- In February, risk assets rallied and US Treasury (UST) yields rose. Positive sentiment was sustained by comments from the US Federal Reserve (Fed) Chairman as well as encouraging developments on high-level US-China trade talks. Chinese trade and credit data which exceeded market expectations further supported markets' constructive tone. Overall, 10-year UST yields ended the month at 2.72%, about 9 basis points (bps) higher compared to end-January.
- Overall, Asian credit rose in February, helped by the rally in risk assets. Asian high-grade returned 0.68% and Asian high-yield corporates returned 1.61% as tightening in spreads more than offset the slight rise in UST yields.
- Within the region, inflationary pressure moderated further. The fourth quarter GDP growth accelerated in Thailand and Malaysia, but moderated in Singapore. Separately, China's credit growth surged in January, while India's central bank lowered interest rates by 25bps. There was also limited impact to India credit spreads from the India-Pakistan tensions.
- Meanwhile, the primary market remained robust despite the Chinese New Year holidays. The high-grade space had a total of 21 new issues amounting to USD 12.55 billion, while the high-yield space saw a total of 31 new issues amounting to around USD 11.24bn.
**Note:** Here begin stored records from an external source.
import Summits.QuantumAdvantage.QuantumAdvantage.Theses.HankelLift
import Summits.QuantumAdvantage.QuantumAdvantage.Theorems.HankelLiftHankelDiscrepancyRectangle
import Summits.QuantumAdvantage.QuantumAdvantage.Theorems.HankelLiftHankelDiscrepancyMajorArc
import Literature.NumberTheory.LFunctions.MoebiusExpSumMinorArc

/-!
# `HankelLift.HankelDiscrepancy` (stmt-QuantumAdvantage-18439): rectangle discrepancy of the
# Liouville Hankel pattern

Crux (route `route-QuantumAdvantage-HankelLift`, rank 2):
`∀ C, ∀ᶠ n, ∀ S T ⊆ [0,2^n), |∑_{x∈S} ∑_{y∈T} λ(x+y+2)| ≤ 4^n / n^C`.

Proof = the registered birth line `Cruxes/HankelDiscrepancy/Lines/birth.lean` (Davenport ∘ Parseval)
with both stubs proved:
* minor arcs: the tree's `MoebiusExpSum.liouville_minorArc` (Green 2012 Prop. 4 for `λ`, PROVED);
* major arcs: `HankelLift.liouville_majorArc` (`Theorems/HankelLiftHankelDiscrepancyMajorArc.lean`:
  residues mod `q` + Siegel–Walfisz for `λ` in progressions + summation by parts);
  together they give Davenport's uniform bound `sup_θ ‖∑_{n ≤ N} λ(n)e(nθ)‖ ≤ N/(log N)^A`
  (`HankelLift.davenport_liouville`), put in dyadic form at length `2·2^n + 2`;
* rectangle ⟸ symbol: `HankelLift.rectangle_sum_le_of_symbol_bound`
  (`Theorems/HankelLiftHankelDiscrepancyRectangle.lean`: discrete Parseval + Cauchy–Schwarz), and
  `√(|S||T|) ≤ 2^n`.
[cite: MontgomeryVaughan2007, §11.3 Exercise 13(f) p. 384] [cite: Green2012, Proposition 4]
-/

set_option linter.dupNamespace false -- D-0017: single-problem summit ⇒ `QuantumAdvantage.QuantumAdvantage` by design

noncomputable section

namespace Summit.QuantumAdvantage.QuantumAdvantage.Theorems

open Finset Real ArithmeticFunction Filter
open scoped FourierTransform
open Literature.NumberTheory.Sieve.Vinogradov (afExpSum)
open Literature.NumberTheory.LFunctions
open Summit.QuantumAdvantage.QuantumAdvantage.Theses.HankelLift (HankelDiscrepancy)

namespace HankelLift

/-- **Davenport's theorem for the Liouville function** (uniform bound for `∑ λ(n) e(nθ)`): for
every `A`, for all large `N`, `sup_θ ‖∑_{n ≤ N} λ(n) e(nθ)‖ ≤ N/(log N)^A`.  Minor arcs from the
tree's `MoebiusExpSum.liouville_minorArc` (Green 2012, Prop. 4 for `λ`): if the sum exceeded
`N/(log N)^A`, Proposition 4 with `δ = (log N)^{-A}` would place `θ` within `(log N)^{50(A+5)}/N` of
a reduced `a/q` with `q ≤ (log N)^{50(A+5)}` (once `log N ≥ C₀`), where the major-arc bound
`liouville_majorArc` applies.  (Composition `davenport_of_majorArc` of the birth skeleton.)
[cite: MontgomeryVaughan2007, §11.3 Exercise 13(f) p. 384] [cite: Green2012, Proposition 4] -/
theorem davenport_liouville (A : ℕ) :
    ∀ᶠ N : ℕ in atTop, ∀ θ : ℝ,
      ‖afExpSum (⇑(liouville : ArithmeticFunction ℝ)) N θ‖ ≤ N / Real.log N ^ A := by
  obtain ⟨C₀, hC₀, hmin⟩ := MoebiusExpSum.liouville_minorArc
  have hlog : ∀ᶠ N : ℕ in atTop, C₀ ≤ Real.log N :=
    (Real.tendsto_log_atTop.comp tendsto_natCast_atTop_atTop).eventually_ge_atTop C₀
  filter_upwards [liouville_majorArc A (50 * (A + 5)), hlog, eventually_ge_atTop 3] with
    N hN hlogN h3 θ
  by_contra hlt
  rw [not_le] at hlt
  have hL1 : 1 ≤ Real.log N := hC₀.trans hlogN
  have hL0 : 0 < Real.log N := one_pos.trans_le hL1
  have hN0 : (0 : ℝ) < N := by exact_mod_cast (by omega : 0 < N)
  have hδ0 : 0 < (Real.log N ^ A)⁻¹ := inv_pos.mpr (pow_pos hL0 A)
  have hδ1 : (Real.log N ^ A)⁻¹ ≤ 1 := inv_le_one_of_one_le₀ (one_le_pow₀ hL1)
  have hbig : (Real.log N ^ A)⁻¹ * N ≤ ‖afExpSum (⇑(liouville : ArithmeticFunction ℝ)) N θ‖ := by
    rw [inv_mul_eq_div]; exact hlt.le
  obtain ⟨q, hq1, hqle, a, hcop, hθ⟩ := hmin N h3 θ _ hδ0 hδ1 hbig
  have hP : (C₀ * Real.log N ^ 4 / (Real.log N ^ A)⁻¹) ^ 50 ≤ Real.log N ^ (50 * (A + 5)) := by
    rw [pow_mul', div_inv_eq_mul]
    refine pow_le_pow_left₀ (by positivity) ?_ 50
    have h4 : 0 ≤ Real.log N ^ 4 * Real.log N ^ A :=
      mul_nonneg (pow_nonneg hL0.le _) (pow_nonneg hL0.le _)
    calc C₀ * Real.log N ^ 4 * Real.log N ^ A = C₀ * (Real.log N ^ 4 * Real.log N ^ A) := by ring
      _ ≤ Real.log N * (Real.log N ^ 4 * Real.log N ^ A) := mul_le_mul_of_nonneg_right hlogN h4
      _ = Real.log N ^ (A + 5) := by ring
  have h := hN θ q hq1 (hqle.trans hP) a hcop (hθ.trans (div_le_div_of_nonneg_right hP hN0.le))
  exact absurd h (not_le.mpr hlt)

/-- Dyadic form of Davenport's bound, in the normalisation the rectangle lemma consumes: for every
`C`, for all large `n`, `sup_θ ‖∑_{m ≤ 2·2^n+2} λ(m) e(mθ)‖ ≤ 2^n / n^C` (from `davenport_liouville`
at `A = C + 1`, since `log(2·2^n+2) ≥ n/2` and `n ≥ 2^{C+3}`). [folklore] -/
theorem davenport_liouville_dyadic (C : ℕ) :
    ∀ᶠ n : ℕ in atTop, ∀ θ : ℝ,
      ‖afExpSum (⇑(liouville : ArithmeticFunction ℝ)) (2 * 2 ^ n + 2) θ‖ ≤ 2 ^ n / (n : ℝ) ^ C := by
  -- `n/2 ≤ log (2·2^n + 2)`
  have hhalf : ∀ n : ℕ, (n : ℝ) / 2 ≤ Real.log ((2 * 2 ^ n + 2 : ℕ) : ℝ) := by
    intro n
    have h2 : (n : ℝ) * Real.log 2 ≤ Real.log ((2 * 2 ^ n + 2 : ℕ) : ℝ) := by
      rw [← Real.log_pow]
      refine Real.log_le_log (by positivity) ?_
      push_cast
      nlinarith [show (0 : ℝ) ≤ 2 ^ n by positivity]
    have hn : (0 : ℝ) ≤ n := Nat.cast_nonneg n
    nlinarith [Real.log_two_gt_d9, h2, hn]
  -- the real-number inequality: `n ≥ 2^(C+3)`, `L ≥ n/2` ⇒ `(2·2^n + 2)/L^(C+1) ≤ 2^n/n^C`
  have hineq : ∀ n : ℕ, 2 ^ (C + 3) ≤ n → ∀ L : ℝ, (n : ℝ) / 2 ≤ L →
      ((2 * 2 ^ n + 2 : ℕ) : ℝ) / L ^ (C + 1) ≤ 2 ^ n / (n : ℝ) ^ C := by
    intro n hn L hL
    have hn8 : (2 : ℝ) ^ (C + 3) ≤ n := by exact_mod_cast hn
    have hn0 : (0 : ℝ) < n := lt_of_lt_of_le (by positivity) hn8
    have hL0 : 0 < L := by linarith
    have hpow : ((n : ℝ) / 2) ^ (C + 1) ≤ L ^ (C + 1) := pow_le_pow_left₀ (by positivity) hL _
    rw [div_le_div_iff₀ (by positivity) (by positivity)]
    push_cast
    calc (2 * 2 ^ n + 2 : ℝ) * (n : ℝ) ^ C ≤ (4 * 2 ^ n) * (n : ℝ) ^ C := by
          gcongr
          linarith [one_le_pow₀ (show (1 : ℝ) ≤ 2 by norm_num) (n := n)]
      _ = 2 ^ n * (2 ^ (C + 3) * (n : ℝ) ^ C / 2 ^ (C + 1)) := by
          field_simp
          ring
      _ ≤ 2 ^ n * ((n : ℝ) * (n : ℝ) ^ C / 2 ^ (C + 1)) := by gcongr
      _ = 2 ^ n * ((n : ℝ) / 2) ^ (C + 1) := by rw [div_pow]; ring
      _ ≤ 2 ^ n * L ^ (C + 1) := by gcongr
  have hT : Tendsto (fun n : ℕ => 2 * 2 ^ n + 2) atTop atTop :=
    tendsto_atTop_atTop.2 fun b => ⟨b, fun n hn => by have := @Nat.lt_two_pow_self n; omega⟩
  filter_upwards [hT.eventually (davenport_liouville (C + 1)), eventually_ge_atTop (2 ^ (C + 3))]
    with n hDn hn θ
  exact (hDn θ).trans (hineq n hn _ (hhalf n))

end HankelLift

open HankelLift in
/-- **`HankelDiscrepancy`** (stmt-QuantumAdvantage-18439, crux of route `HankelLift`): for every `C`,
for all large `n`, every pair of sets `S, T ⊆ [0, 2^n)` has
`|∑_{x∈S} ∑_{y∈T} λ(x+y+2)| ≤ 4^n / n^C` — the rectangle discrepancy of the Liouville Hankel pattern.
Davenport's uniform bound (minor arcs `MoebiusExpSum.liouville_minorArc` + major arcs
`liouville_majorArc`) at length `2·2^n + 2`, the rectangle-from-symbol lemma
`rectangle_sum_le_of_symbol_bound` (discrete Parseval, shift `s = 2`), and `√(|S||T|) ≤ 2^n`.
[cite: MontgomeryVaughan2007, §11.3 Exercise 13(f) p. 384] [cite: Green2012, Proposition 4] -/
theorem hankelDiscrepancy_proof : HankelDiscrepancy := by
  intro C
  filter_upwards [davenport_liouville_dyadic C] with n hDn S T
  have hrect := rectangle_sum_le_of_symbol_bound (2 ^ n) 2 (by norm_num)
    (⇑(liouville : ArithmeticFunction ℝ)) _
    (fun θ => by simpa [two_mul, pow_succ, mul_comm] using hDn θ) S T
  have hB0 : (0 : ℝ) ≤ 2 ^ n / (n : ℝ) ^ C := by positivity
  have hS : (S.card : ℝ) ≤ 2 ^ n := by exact_mod_cast card_finset_fin_le S
  have hT : (T.card : ℝ) ≤ 2 ^ n := by exact_mod_cast card_finset_fin_le T
  have hsqrt : Real.sqrt ((S.card : ℝ) * (T.card : ℝ)) ≤ 2 ^ n :=
    calc Real.sqrt ((S.card : ℝ) * (T.card : ℝ)) ≤ Real.sqrt (2 ^ n * 2 ^ n) :=
          Real.sqrt_le_sqrt (mul_le_mul hS hT (Nat.cast_nonneg _) (by positivity))
      _ = 2 ^ n := Real.sqrt_mul_self (by positivity)
  simp only [intCoe_apply] at hrect
  refine hrect.trans ?_
  calc 2 ^ n / (n : ℝ) ^ C * Real.sqrt ((S.card : ℝ) * (T.card : ℝ))
      ≤ 2 ^ n / (n : ℝ) ^ C * 2 ^ n := mul_le_mul_of_nonneg_left hsqrt hB0
    _ = (4 : ℝ) ^ n / (n : ℝ) ^ C := by
        rw [show (4 : ℝ) = 2 * 2 by norm_num, mul_pow]; ring

end Summit.QuantumAdvantage.QuantumAdvantage.Theorems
- The Fed's dovish pivot indicates demand for regional bonds will be well supported. Thus, against such a backdrop, we continue to prefer bond markets with high carry, such as Indonesian and Philippine bonds. We also like China bonds as we believe the inclusion of RMB-denominated government bonds into Bloomberg's index will boost demand. On currencies, a more accommodative Fed is likely to provide a tailwind for regional currencies to generally do well.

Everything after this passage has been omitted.